The four cities together recorded a combined total gross leasing of 10.62 million sq. ft 

  • Q1 2024 Gross leasing* hits 15.16 million sq. ft., marks second highest Q1 figure
  • Domestic demand drives growth, contributes ~53% to the overall leasing activity
  • Delhi NCR leads, Bengaluru follows – Together account for ~47% of leasing activity
  • 2024 Gross leasing on track to surpass last year’s 63 million sq. ft. record 

The markets of Chennai, Delhi NCR, Mumbai and Pune achieved historic gross leasing highs in Q1 2024 (Jan-March) compared to all previous Q1 performances in these cities.  The main forces behind this have been domestic occupiers, particularly in the BFSI, Flex, and manufacturing/engineering sectors, who have outperformed their international competitors by driving demand in these locations.

At an overall level as well, gross leasing activity reached an impressive 15.16 million sq. ft in Q1 2024, an increase of ~13.8% compared to the same period last year. This marks the third consecutive quarter where gross leasing has surpassed the 15 million sq. ft mark, following the historical high of 20.94 million sq. ft in Q4 2023 and 16.03 million sq. ft in Q3 2023. Notably, this also represents the second-highest gross leasing ever recorded in the first quarter of any year, only trailing the levels of 17.3 million sq. ft witnessed in Q1 2020. The quarter has set the platform for India’s office market to reach and even surpass the peak activity levels witnessed in 2023. 

Domestic occupiers march ahead.

In the first quarter of 2024 belonged to the domestic occupiers, particularly in the BFSI, Flex, and manufacturing/engineering segments as they gained a majority share in office leasing.

“India’s office ecosystem is a blend of “office to the world” and strong domestic sector growth. While global corporations remain strong takers of office space in India, their sluggish decision-making has seen the strong domestic economy pick up the slack. In Q1 2024, domestic occupiers intensified their demand, contributing approximately 53% to the gross leasing activity. This remains in line with the trend being observed over the past 2 years where domestic occupiers have consistently gone toe to toe with their global counterparts in space acquisition.

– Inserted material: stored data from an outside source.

import Literature.Probability.NegativeDependence.AlmostExchangeableRayleigh
import HarnessLib

/-!
# Almost exchangeable measures: h-NLC ⟺ `a`, `b`, `a + b` LC and (ii) (Borcea–Brändén–Liggett, Proposition 6.3)

J. Borcea, P. Brändén, T. M. Liggett, *Negative dependence and the geometry of polynomials*, J. Amer. Math. Soc.
22 (2009) 521–567 (arXiv:0707.2340, held `paper:arxiv-0707.2340`), §6. Verbatim:

> **Proposition 6.3.** Let `μ ∈ 𝔓_{n+1}` be such that its generating polynomial `g = g_μ` is symmetric in its first
> `n` variables, so that `g(z_1,…,z_{n+1}) = z_{n+1} Σ_{k=0}^n a_k e_k(z_1,…,z_n) + Σ_{k=0}^n b_k e_k(z_1,…,z_n)`. Then
> `μ` is h-NLC if and only if (i) `{a_k}`, `{b_k}`, and `{a_k + b_k}` are LC, and (ii) `a_k b_{k+1} ≥ a_{k+1} b_k` for
> all `0 ≤ k ≤ n-1`.
> *Proof.* Let `S, T ⊂ [n]`. The NLC condition applied to each of the three pairs `(S,T)`, `(S, T ∪ {n+1})`, and
> `(S ∪ {n+1}, T ∪ {n+1})` gives respectively `b_{|S|} b_{|T|} ≥ b_{|S∪T|} b_{|S∩T|}`, `b_{|S|} a_{|T|} ≥ a_{|S∪T|}
> b_{|S∩T|}`, `a_{|S|} a_{|T|} ≥ a_{|S∪T|} a_{|S∩T|}`. Therefore, setting `ℓ = |S|`, `k = |T|`, `m = |S ∩ T|`, we
> see that NLC is equivalent to (6.2) `b_ℓ b_k ≥ b_{k+ℓ-m} b_m`, `b_ℓ a_k ≥ a_{k+ℓ-m} b_m`, `a_ℓ a_k ≥ a_{k+ℓ-m} a_m`
> for `m ≤ k, ℓ ≤ n` and `k + ℓ ≤ n + m`. If `S ⊆ [n]` has cardinality `n - j`, the measure obtained by projecting `μ`
> onto `2^{S ∪ {n+1}}` is of the same form as `μ` with coefficients `a_k(j) = Σ_{i=0}^j C(j,i) a_{k+i}` and
> `b_k(j) = Σ_{i=0}^j C(j,i) b_{k+i}`, `0 ≤ k ≤ n - j`, while the one obtained by projecting `μ` onto `2^S` is
> exchangeable with coefficients `a_k(j) + b_k(j)` […]. For the converse, assume that (i) and (ii) hold. Note that
> for each `j`, `{a_k(j)}` is a convolution of two LC sequences, and hence is LC by [Kar], and the same holds for the
> sequences `b_k(j)` and `a_k(j) + b_k(j)`. […] it follows from (6.1) that `a_k(j) b_{k+1}(j) ≥ a_{k+1}(j) b_k(j)`.
> We need to check that `a_k(j) b_ℓ(j) ≥ a_{k+ℓ-m}(j) b_m(j)` for `m ≤ k, ℓ`, and in doing so, can assume that the
> right-hand side is not zero. By Lemma 6.1, it follows that `a_i(j) b_i(j) > 0` for `m ≤ i ≤ k+ℓ-m`. To conclude
> the proof, write `a_k(j)/a_{k+ℓ-m}(j) ≥ a_m(j)/a_ℓ(j) ≥ b_m(j)/b_ℓ(j)`. □

## Transposition

As in `AlmostExchangeableRayleigh.lean`: `Option τ` (`|τ| = n`, `z_{n+1}` = `none`), `almostExch a b`, LC =
`IsLogConcaveSeq`, h-NLC = `IsHNLC` (`RayleighLogSubmodular.lean`: every `projectOn R μ` satisfies `IsNLC`).
The binomial profiles `a(j)` are `binomShift j a` (`binomShift_succ`: `a(j+1)_k = a(j)_k + a(j)_{k+1}`, so LC is
kept by the tree's `IsLogConcaveSeq.add_mul_succ` instead of the convolution theorem, and (ii) is kept by the
three-term expansion with the `TP₂` property `tp2_of_lc`); a projection of `almostExch a b` is `almostExchOn R A B`
(the same form on the ground set `R`; `projectOn_almostExch_of_mem`, `projectOn_almostExch_of_not_mem`), and such a
weight is NLC as soon as `A`, `B` are LC and the mixed inequality `A_{k+ℓ-m} B_m ≤ B_ℓ A_k` holds
(`isNLC_almostExchOn`; the mixed inequality is `mixed_of_lc`, by the printed ratio argument).

## Contents

* §1 `binomShift`, `binomShift_zero/_succ/_add`, `sum_powerset_card_add`, `isLogConcaveSeq_binomShift`,
  `condII_binomShift`.
* §2 `almostExchOn`, `mixed_of_lc`, `isNLC_almostExchOn`.
* §3 `projectOn_almostExch_of_mem`, `projectOn_almostExch_of_not_mem`.
* §4 **`isHNLC_almostExch`** (Prop. 6.3 "if"), **`BorceaBrandenLiggett_prop_6_3_onlyIf`**,
  **`BorceaBrandenLiggett_prop_6_3`**.

## References

* [BorceaBrandenLiggett2007] J. Borcea, P. Brändén, T. M. Liggett, Negative dependence and the geometry of
  polynomials, J. Amer. Math. Soc. 22 (2009); arXiv:0707.2340 — §6 Prop. 6.3 and its proof, Lemma 6.1.
* [Karlin1968] S. Karlin, Total positivity — Ch. 8 §1 (LC sequences).
* [Pemantle2000] R. Pemantle, Towards a theory of negative dependence — Def. 2.4 (h-NLC).
-/

noncomputable section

Moreover, this highlights the resilience and adaptability of India’s office market,” said Dr. Samantak Das, Chief Economist and Head of Research and REIS, India, JLL

Flex rise as tech continues to remain sluggish.

Flex and manufacturing/engineering sectors maintain a strong bullish outlook on their growth trajectory, while the tech industry continues to grapple with the challenge of sluggishness. Space take-up by third-party outsourcing firms, given global headwinds and slower revenue growth continues to impact the tech sector, with its share of gross leasing at 24.2%, mostly range-bound compared to the previous year. Flex space operators continue to play a significant role in India’s office markets, accounting for 21.0% of the gross leasing in Q1 2024, the highest space take up ever for this segment post Covid. The manufacturing/engineering sector is witnessing a sustained strengthening in demand, with the sector’s share rising to 20.2%, the highest in nearly three years, as India’s GCC ecosystem continues to become more broad-based with high-end R&D work coming into the country and creating expansion-driven space demand. 

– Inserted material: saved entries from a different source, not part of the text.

import Summits.BirchSwinnertonDyer.BirchSwinnertonDyer.Theorems.Rank1ResidualX11KrausMinimality
import Literature.NumberTheory.EllipticCurves.Rank1Residual.X11RankOneCertificates.Minimality
import HarnessLib

/-!
# BSD rank-≤1 residual cell, class X11 ∧ r = 1 ∧ ¬sst ∧ p ≥ 5: the LAST instance binder of the
# 85 certificate records discharged in the kernel, and the window headline (`N < 2·10⁴`)

HONEST FRAMING (cell `b2b-bsdres-*`, verbatim): prove what is provable now; shrink each hard class
to its core with data; no claim beyond stated classes. The cell deletes COMBINATION-shaped residual
classes from PUBLISHED theorems only; the CONSTRUCTION-shaped remainder is typed, not attempted; this
is not "finishing BSD". Class X11b (multiplicative `p`, `r = 1`) stays CONSTRUCTION-SHAPED; what
follows is PER PAIR (published named facts + a per-pair computation entered as a kernel-rechecked
record + the record's explicit `Claim`). No lane verdict is changed by this file.

Theorems only (no definition, no named fact). Unit `b2b-bsdres-x11c` (gen 0) landed, under
`Literature/…/Rank1Residual/X11RankOneCertificates/`, the 85 certificate records of the residual class
X11 ∧ `r = 1` ∧ ¬sst ∧ `p ≥ 5` in the lane window `N < 2·10⁴` (= the bsdN residue pairs of that
type) and the theorem "ten published named facts + the record's `Claim` ⟹ `BSD(E,p)`" for the
record's model, with ONE instance hypothesis left, `[r.curve.IsGloballyMinimal]` — discharged by
Silverman's sufficient criterion (`Minimality.lean`, `minCheck`) for 79 of the 85 records; the six
exceptions (`minCheck_fails_exactly`) `6240be1`, `10080bo1`, `10080ca1`, `16560cf1`, `17360bo1`,
`15390b1` are minimal by Kraus's conditions at `2` / `3` (companion file
`Rank1ResidualX11KrausMinimality.lean`). This file:

* §3. `isGloballyMinimal_of_krausCriterion`: an integer model such that every prime `q` satisfies
  Silverman's criterion (`q¹² ∤ Δ` or `q⁴ ∤ c₄`) OR one of the three Kraus patterns (`q = 2`:
  `2⁸ ∤ c₄ ∧ 2⁷ ∣ c₆`, or `2²⁴ ∤ Δ ∧ c₆ = 2⁹L, L ≡ 3 (mod 4)`; `q = 3`: `3⁸ ‖ c₆`) is globally
  minimal; bounded form `…_bounded` (`q < 512`, `|Δ| < 512¹²`).
* §4. `krausCriterion_all`: the bounded criterion holds for ALL 85 records (`decide`: the kernel
  recomputes `Δ`, `c₄`, `c₆` from the a-invariants and trial-divides), so
  `isGloballyMinimal_curve_of_mem`: every record's model is globally minimal, no hypothesis.
  HEADLINE `bsdp_of_claims` / `bsdp_of_published_of_claims`: for every one of the 85 records `r` of
  `records1 ++ records2`, the published `Inputs` (resp. the TEN published named facts: Kato–Wuthrich
  surjective divisibility, Skinner 2016 Thm. A, Stein–Wuthrich 2013 Thm. 6.1 ×2, SW §4.2 height
  existence ×2, Wuthrich 2014 Prop. 21, Gross–Zagier–Kolyvagin, modularity ×2 — the MTT non-split
  existence being the tree THEOREM `exists_isMultPAdicLFunctionOf_neg_one_holds`) and the records'
  `Claims` give Miller's `BSD(E,p)` for `r.curve` at `r.p`, with NO instance hypothesis at all
  (`Fact r.p.Prime`, `IsElliptic` from the recheck — `Instances.lean` —, `IsGloballyMinimal` here).

Per pair; the class label is unchanged; the `Claim`s (analytic rank `1`, reduction data, image of
`ρ̄`, `#Ш_an = 1`, the `p`-adic valuation identity) remain explicit hypotheses — engine outputs
(HOME/b2b-bsdres-x11c/REPORT.md §2: engines T/Y/P agree 85/85; `p`-adic part PARI + msengine), not
kernel facts.

References: A. Kraus, Acta Arith. 54 (1989), Prop. 1, Prop. 2 [Kraus1989]; J. H. Silverman, *AEC*
(2009) VII.1 Remark 1.1, VIII.8 [SilvermanAEC2009]; Stein–Wuthrich 2013 [SteinWuthrich2013];
Wuthrich 2014 [Wuthrich2014]; Skinner 2016 [Skinner2016PacificMC]; Mazur–Tate–Teitelbaum 1986
[MazurTateTeitelbaum1986Invent]; Cremona's tables [Cremona2006].
-/

set_option linter.dupNamespace false
set_option autoImplicit false

noncomputable section

open scoped Classical

open IsDedekindDomain NumberField Rat.HeightOneSpectrum WeierstrassCurve
  Literature.NumberTheory.EllipticCurves Literature.NumberTheory.EllipticCurves.ModularForms
  Literature.NumberTheory.EllipticCurves.Skinner2016 Literature.NumberTheory.EllipticCurves.Wuthrich2014
  Literature.NumberTheory.EllipticCurves.SteinWuthrich2013
  Literature.NumberTheory.EllipticCurves.Rank1Residual.X11RankOneCertificates
  Literature.NumberTheory.GaloisRepresentations

namespace Summit.BirchSwinnertonDyer.BirchSwinnertonDyer.Rank1Residual.X11RankOne


/-! ### §3. Global minimality of an integer model: Silverman's criterion or a Kraus pattern at every prime -/

/-- **An integer Weierstrass model is globally minimal when every prime `q` satisfies Silverman's
criterion (`q¹² ∤ Δ` or `q⁴ ∤ c₄`, AEC VII.1 Remark 1.1) or one of the Kraus patterns of `Rank1ResidualX11KrausMinimality.lean`**
(`q = 2`: `2⁸ ∤ c₄ ∧ 2⁷ ∣ c₆`, or `2²⁴ ∤ Δ ∧ c₆ = 2⁹L, L ≡ 3 (mod 4)`; `q = 3`: `3⁸ ‖ c₆`).
`Δ`, `c₄`, `c₆` are the tree-rechecked integers `discOf`/`c4Of`/`c6Of` of `Schema.lean`.
[cite: SilvermanAEC2009, VII.1 Remark 1.1 and VIII.8] [cite: Kraus1989, Prop. 1 and Prop. 2] -/
theorem isGloballyMinimal_of_krausCriterion (a1 a2 a3 a4 a6 : ℤ)
    (h : ∀ q : ℕ, q.Prime →
      (¬ (q : ℤ) ^ 12 ∣ discOf [a1, a2, a3, a4, a6] ∨ ¬ (q : ℤ) ^ 4 ∣ c4Of [a1, a2, a3, a4, a6]) ∨
      (q = 2 ∧ ¬ (2 : ℤ) ^ 8 ∣ c4Of [a1, a2, a3, a4, a6] ∧ (2 : ℤ) ^ 7 ∣ c6Of [a1, a2, a3, a4, a6]) ∨
      (q = 2 ∧ ¬ (2 : ℤ) ^ 24 ∣ discOf [a1, a2, a3, a4, a6] ∧
        ∃ L : ℤ, c6Of [a1, a2, a3, a4, a6] = 512 * L ∧ (4 : ℤ) ∣ L - 3) ∨
      (q = 3 ∧ (3 : ℤ) ^ 8 ∣ c6Of [a1, a2, a3, a4, a6] ∧ ¬ (3 : ℤ) ^ 9 ∣ c6Of [a1, a2, a3, a4, a6])) :
    (⟨a1, a2, a3, a4, a6⟩ : WeierstrassCurve ℚ).IsGloballyMinimal where
  isIntegral := isIntegral_of_exists_lift (𝓞 ℚ) ⟨(a1 : 𝓞 ℚ), by simp⟩ ⟨(a2 : 𝓞 ℚ), by simp⟩
    ⟨(a3 : 𝓞 ℚ), by simp⟩ ⟨(a4 : 𝓞 ℚ), by simp⟩ ⟨(a6 : 𝓞 ℚ), by simp⟩
  isMinimal v := by
    set W : WeierstrassCurve ℚ := ⟨a1, a2, a3, a4, a6⟩ with hW
    have hle : ∀ m : ℤ, v.valuation ℚ (m : ℚ) ≤ 1 := fun m ↦ by
      have hm : (m : ℚ) = algebraMap (𝓞 ℚ) ℚ (m : 𝓞 ℚ) := by simp
      rw [hm]
      exact v.valuation_le_one _
    have hint : W.IsIntegralAt v :=
      W.isIntegralAt_of_valuation_le_one v (hle a1) (hle a2) (hle a3) (hle a4) (hle a6)
    have hΔ : W.Δ = ((discOf [a1, a2, a3, a4, a6] : ℤ) : ℚ) := by
      simp only [hW, WeierstrassCurve.Δ, WeierstrassCurve.b₂, WeierstrassCurve.b₄, WeierstrassCurve.b₆,
        WeierstrassCurve.b₈, discOf, invariants]
      push_cast
      ring
    have hc4 : W.c₄ = ((c4Of [a1, a2, a3, a4, a6] : ℤ) : ℚ) := by
      simp only [hW, WeierstrassCurve.c₄, WeierstrassCurve.b₂, WeierstrassCurve.b₄, c4Of, invariants]
      push_cast
      ring
    have hc6 : W.c₆ = ((c6Of [a1, a2, a3, a4, a6] : ℤ) : ℚ) := by
      simp only [hW, WeierstrassCurve.c₆, WeierstrassCurve.b₂, WeierstrassCurve.b₄, WeierstrassCurve.b₆,
        c6Of, invariants]
      push_cast
      ring
    -- the base change to `ℚ_v` and its valuations
    haveI hYint : (W.baseChange (v.adicCompletion ℚ)).IsIntegral (v.adicCompletionIntegers ℚ) := hint
    have hYc4 : Valued.v (W.baseChange (v.adicCompletion ℚ)).c₄ = v.valuation ℚ W.c₄ := by
      rw [WeierstrassCurve.baseChange, map_c₄, WeierstrassCurve.valued_algebraMap_adicCompletion]
    have hYc6 : Valued.v (W.baseChange (v.adicCompletion ℚ)).c₆ = v.valuation ℚ W.c₆ := by
      rw [WeierstrassCurve.baseChange, map_c₆, WeierstrassCurve.valued_algebraMap_adicCompletion]
    rcases h _ (prime_natGenerator v) with (h12 | h4) | ⟨h2, h8, h7⟩ | ⟨h2, h24, L, hL, hL3⟩ |
        ⟨h3, h8, h9⟩
    · exact isMinimalAt_of_lt_valuation_Δ_holds hint
        (by rw [hΔ]; exact exp_neg_lt_valuation_intCast_of_not_pow_dvd v h12)
    · exact isMinimalAt_of_lt_valuation_c₄ hint
        (by rw [hc4]; exact exp_neg_lt_valuation_intCast_of_not_pow_dvd v h4)
    · -- pattern F2a at `2`
      refine isMinimal_two_of_valued_c₄_c₆ v h2 _ ?_ ?_
      · rw [hYc4, hc4]
        exact exp_neg_lt_valuation_intCast_of_not_pow_dvd v (by rw [h2]; exact_mod_cast h8)
      · rw [hYc6, hc6]
        exact_mod_cast Rat.valuation_intCast_le v (e := 7) (by rw [h2]; exact_mod_cast h7)
    · -- pattern F2b at `2`
      refine isMinimalAt_two_of_c₆_eq_512_mul v W h2 hint ?_ (L := L) (by rw [hc6, hL]; push_cast; ring)
        hL3
      rw [hΔ]
      exact_mod_cast exp_neg_lt_valuation_intCast_of_not_pow_dvd v (e := 24) (by rw [h2]; exact_mod_cast h24)
    · -- pattern F3 at `3`
      refine isMinimal_three_of_valued_c₆ v h3 _ ?_ ?_
      · rw [hYc6, hc6]
        exact_mod_cast Rat.valuation_intCast_le v (e := 8) (by rw [h3]; exact_mod_cast h8)
      · rw [hYc6, hc6]
        exact_mod_cast exp_neg_lt_valuation_intCast_of_not_pow_dvd v (e := 9)
          (by rw [h3]; exact_mod_cast h9)

/-- **Bounded form** (the shape `decide` evaluates): five a-invariants with `Δ ≠ 0`, `|Δ| < 512¹²`,
and for every `q < 512` the disjunction "`q < 2`, or `q¹² ∤ |Δ|`, or `q⁴ ∤ |c₄|`, or a Kraus pattern
at `q = 2, 3`"; primes `q ≥ 512` have `q¹² > |Δ|`. [cite: SilvermanAEC2009, VII.1 Remark 1.1] -/
theorem isGloballyMinimal_of_krausCriterion_bounded (a1 a2 a3 a4 a6 : ℤ)
    (h0 : discOf [a1, a2, a3, a4, a6] ≠ 0) (hB : (discOf [a1, a2, a3, a4, a6]).natAbs < 512 ^ 12)
    (h : ∀ q < 512, q < 2 ∨ ¬ q ^ 12 ∣ (discOf [a1, a2, a3, a4, a6]).natAbs ∨
      ¬ q ^ 4 ∣ (c4Of [a1, a2, a3, a4, a6]).natAbs ∨
      (q = 2 ∧ ¬ (2 : ℤ) ^ 8 ∣ c4Of [a1, a2, a3, a4, a6] ∧ (2 : ℤ) ^ 7 ∣ c6Of [a1, a2, a3, a4, a6]) ∨
      (q = 2 ∧ ¬ (2 : ℤ) ^ 24 ∣ discOf [a1, a2, a3, a4, a6] ∧ (512 : ℤ) ∣ c6Of [a1, a2, a3, a4, a6] ∧
        (4 : ℤ) ∣ c6Of [a1, a2, a3, a4, a6] / 512 - 3) ∨
      (q = 3 ∧ (3 : ℤ) ^ 8 ∣ c6Of [a1, a2, a3, a4, a6] ∧ ¬ (3 : ℤ) ^ 9 ∣ c6Of [a1, a2, a3, a4, a6])) :
    (⟨a1, a2, a3, a4, a6⟩ : WeierstrassCurve ℚ).IsGloballyMinimal := by
  refine isGloballyMinimal_of_krausCriterion a1 a2 a3 a4 a6 fun q hq ↦ ?_
  have hpos : 0 < (discOf [a1, a2, a3, a4, a6]).natAbs := Int.natAbs_pos.mpr h0
  by_cases hqB : q < 512
  · rcases h q hqB with hlt | h12 | h4 | hF2a | ⟨h2, h24, h512, h43⟩ | hF3
    · exact absurd hq.two_le (by omega)
    · refine Or.inl (Or.inl fun h12' ↦ h12 ?_)
      rw [← Int.natCast_dvd]; exact_mod_cast h12'
    · refine Or.inl (Or.inr fun h4' ↦ h4 ?_)
      rw [← Int.natCast_dvd]; exact_mod_cast h4'
    · exact Or.inr (Or.inl hF2a)
    · refine Or.inr (Or.inr (Or.inl ⟨h2, h24, c6Of [a1, a2, a3, a4, a6] / 512, ?_, h43⟩))
      exact (Int.mul_ediv_cancel' h512).symm
    · exact Or.inr (Or.inr (Or.inr hF3))
  · refine Or.inl (Or.inl fun h12 ↦ ?_)
    have h12' : q ^ 12 ∣ (discOf [a1, a2, a3, a4, a6]).natAbs := by
      rw [← Int.natCast_dvd]; exact_mod_cast h12
    have hle : q ^ 12 ≤ (discOf [a1, a2, a3, a4, a6]).natAbs := Nat.le_of_dvd hpos h12'
    have hge : 512 ^ 12 ≤ q ^ 12 := Nat.pow_le_pow_left (by omega) 12
    omega

/-! ### §4. All 85 records: global minimality decided, and the window headline -/

-- `decide` evaluates `discOf`/`c4Of`/`c6Of` per record and trial-divides below `512`.
set_option maxRecDepth 100000 in
/-- **Every one of the 85 records satisfies the bounded Kraus/Silverman criterion** (kernel-evaluated;
the 79 `minCheck` records through Silverman's disjuncts, the six exceptions `6240be1`, `10080bo1`,
`10080ca1`, `16560cf1`, `17360bo1`, `15390b1` through the Kraus patterns). [folklore] -/
theorem krausCriterion_all : ∀ r ∈ records1 ++ records2,
    r.ainvs.length = 5 ∧ discOf r.ainvs ≠ 0 ∧ (discOf r.ainvs).natAbs < 512 ^ 12 ∧
    ∀ q < 512, q < 2 ∨ ¬ q ^ 12 ∣ (discOf r.ainvs).natAbs ∨ ¬ q ^ 4 ∣ (c4Of r.ainvs).natAbs ∨
      (q = 2 ∧ ¬ (2 : ℤ) ^ 8 ∣ c4Of r.ainvs ∧ (2 : ℤ) ^ 7 ∣ c6Of r.ainvs) ∨
      (q = 2 ∧ ¬ (2 : ℤ) ^ 24 ∣ discOf r.ainvs ∧ (512 : ℤ) ∣ c6Of r.ainvs ∧
        (4 : ℤ) ∣ c6Of r.ainvs / 512 - 3) ∨
      (q = 3 ∧ (3 : ℤ) ^ 8 ∣ c6Of r.ainvs ∧ ¬ (3 : ℤ) ^ 9 ∣ c6Of r.ainvs) := by
  decide +kernel

/-- **The model of every one of the 85 records is globally minimal** — decided in the kernel (no
hypothesis about the curve). [cite: SilvermanAEC2009, VII.1 Remark 1.1 and VIII.8] [cite: Kraus1989, Prop. 1 and Prop. 2] -/
theorem isGloballyMinimal_curve_of_mem (r : Record) (hr : r ∈ records1 ++ records2) :
    r.curve.IsGloballyMinimal := by
  obtain ⟨hlen, h0, hB, h⟩ := krausCriterion_all r hr
  rcases hA : r.ainvs with _ | ⟨a1, _ | ⟨a2, _ | ⟨a3, _ | ⟨a4, _ | ⟨a6, _ | ⟨x, t⟩⟩⟩⟩⟩⟩ <;>
    simp [hA] at hlen
  rw [Record.curve_of_eq hA]
  rw [hA] at h0 hB h
  exact isGloballyMinimal_of_krausCriterion_bounded a1 a2 a3 a4 a6 h0 hB h

/-- The concatenated list of all 85 records is `Certified` (parts 1 and 2 are). [folklore] -/
theorem certified_all : Certified (records1 ++ records2) := by
  have h1 := certified_records1
  have h2 := certified_records2
  unfold Certified at h1 h2 ⊢
  rw [List.all_append, h1, h2]; rfl

/-- **HEADLINE (window `N < 2·10⁴`, class X11 ∧ r = 1 ∧ ¬sst ∧ p ≥ 5): `BSD(E,p)` for every one of
the 85 residue pairs, with NO instance hypothesis**, from the published `Inputs` and the records'
`Claims` (the two/three-engine computation, HOME/b2b-bsdres-x11c/REPORT.md §2): `Fact r.p.Prime`,
`IsElliptic` come from the recheck (`Instances.lean`), `IsGloballyMinimal` from
`isGloballyMinimal_curve_of_mem`. Per pair; the class label is unchanged.
[cite: SteinWuthrich2013, Thm. 6.1 (p. 20) and §4.2] [cite: Wuthrich2014, Thm. 3 (p. 383), Cor. 19 (p. 398), Prop. 21 (p. 400)]
[cite: Skinner2016PacificMC, Thm. A] [cite: MazurTateTeitelbaum1986Invent, §I.10–I.14 and §II.10] -/
theorem bsdp_of_claims (I : Inputs) (hcl : Claims (records1 ++ records2)) (r : Record)
    (hr : r ∈ records1 ++ records2) : BSDp r.curve r.p := by
  haveI := isGloballyMinimal_curve_of_mem r hr
  exact r.bsdp_of_claim' I (certified_all.check_of_mem hr) (hcl r hr)

/-- **HEADLINE from the TEN published named facts** (`inputs_of_published`; the eleventh input, MTT
non-split existence, is the tree THEOREM `exists_isMultPAdicLFunctionOf_neg_one_holds`): Kato–Wuthrich
surjective divisibility `hK`, Skinner 2016 Thm. A `hA`, Stein–Wuthrich 2013 Thm. 6.1 split/non-split
`hJs`/`hJn`, SW §4.2 height existence `hHs`/`hHn`, Wuthrich 2014 Prop. 21 `hW`, Gross–Zagier–Kolyvagin
`hGZK`, modularity `hmod`/`hpar`; plus the 85 `Claims` ⟹ `BSD(E,p)` for all 85 record curves.
[cite: SteinWuthrich2013, Thm. 6.1 (p. 20) and §4.2] [cite: Wuthrich2014, Thm. 3 (p. 383), Cor. 19 (p. 398), Prop. 21 (p. 400)]
[cite: Skinner2016PacificMC, Thm. A] -/
theorem bsdp_of_published_of_claims
    (hK : kato_charIdeal_dvd_multiplicative_of_surjective) (hA : thmA_charIdeal_multiplicative)
    (hJs : thm61_splitMultiplicative) (hJn : thm61_nonsplitMultiplicative)
    (hHs : exists_isSplitMultCanonical) (hHn : exists_isMultCanonical)
    (hW : Wuthrich2014.sha_dvd_analyticSha) (hGZK : rank_eq_analyticRank_of_analyticRank_le_one)
    (hmod : hasEntireLFunction_rat) (hpar : nonempty_modularParametrizationData)
    (hcl : Claims (records1 ++ records2)) (r : Record) (hr : r ∈ records1 ++ records2) :
    BSDp r.curve r.p :=
  bsdp_of_claims (inputs_of_published hK hA hJs hJn hHs hHn hW hGZK hmod hpar) hcl r hr

/-- The 85 records are exactly 85 (`43 + 42`). [folklore] -/
theorem length_records : (records1 ++ records2).length = 85 := by decide

end Summit.BirchSwinnertonDyer.BirchSwinnertonDyer.Rank1Residual.X11RankOne

end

“India’s office market has consistently demonstrated unparalleled resilience and growth in the face of global sluggishness and has benefitted from its strong underlying fundamentals that support the sustained growth in demand. Over the next 3 – 4 years, we expect the market activity levels of over 60 million sq. ft witnessed in 2019 and 2023 to become the new normal, with gross leasing levels aligning more closely with the range observed during those years. In 2024, the pace of corporate space take-up is anticipated to significantly accelerate in the latter half of the year, following the general elections and gross leasing is estimated to potentially surpass the 63 million sq. ft recorded just last year,” said Rahul Arora, Head, Office Leasing & Retail Services, India, JLL

Delhi NCR and Bengaluru account for ~47% of the gross leasing in Q1 2024

Delhi NCR and Bengaluru emerged as frontrunners in the market, accounting for 26.6% and 20.4% of the overall gross leasing in Q1 2024, respectively. Chennai continued its strong showing, following up from the momentum witnessed in 2023, contributing to a significant 17.6% share of the overall leasing. Mumbai and Pune followed with gross leasing figures of 2.11 million sq. ft and 1.81 million sq. ft, respectively.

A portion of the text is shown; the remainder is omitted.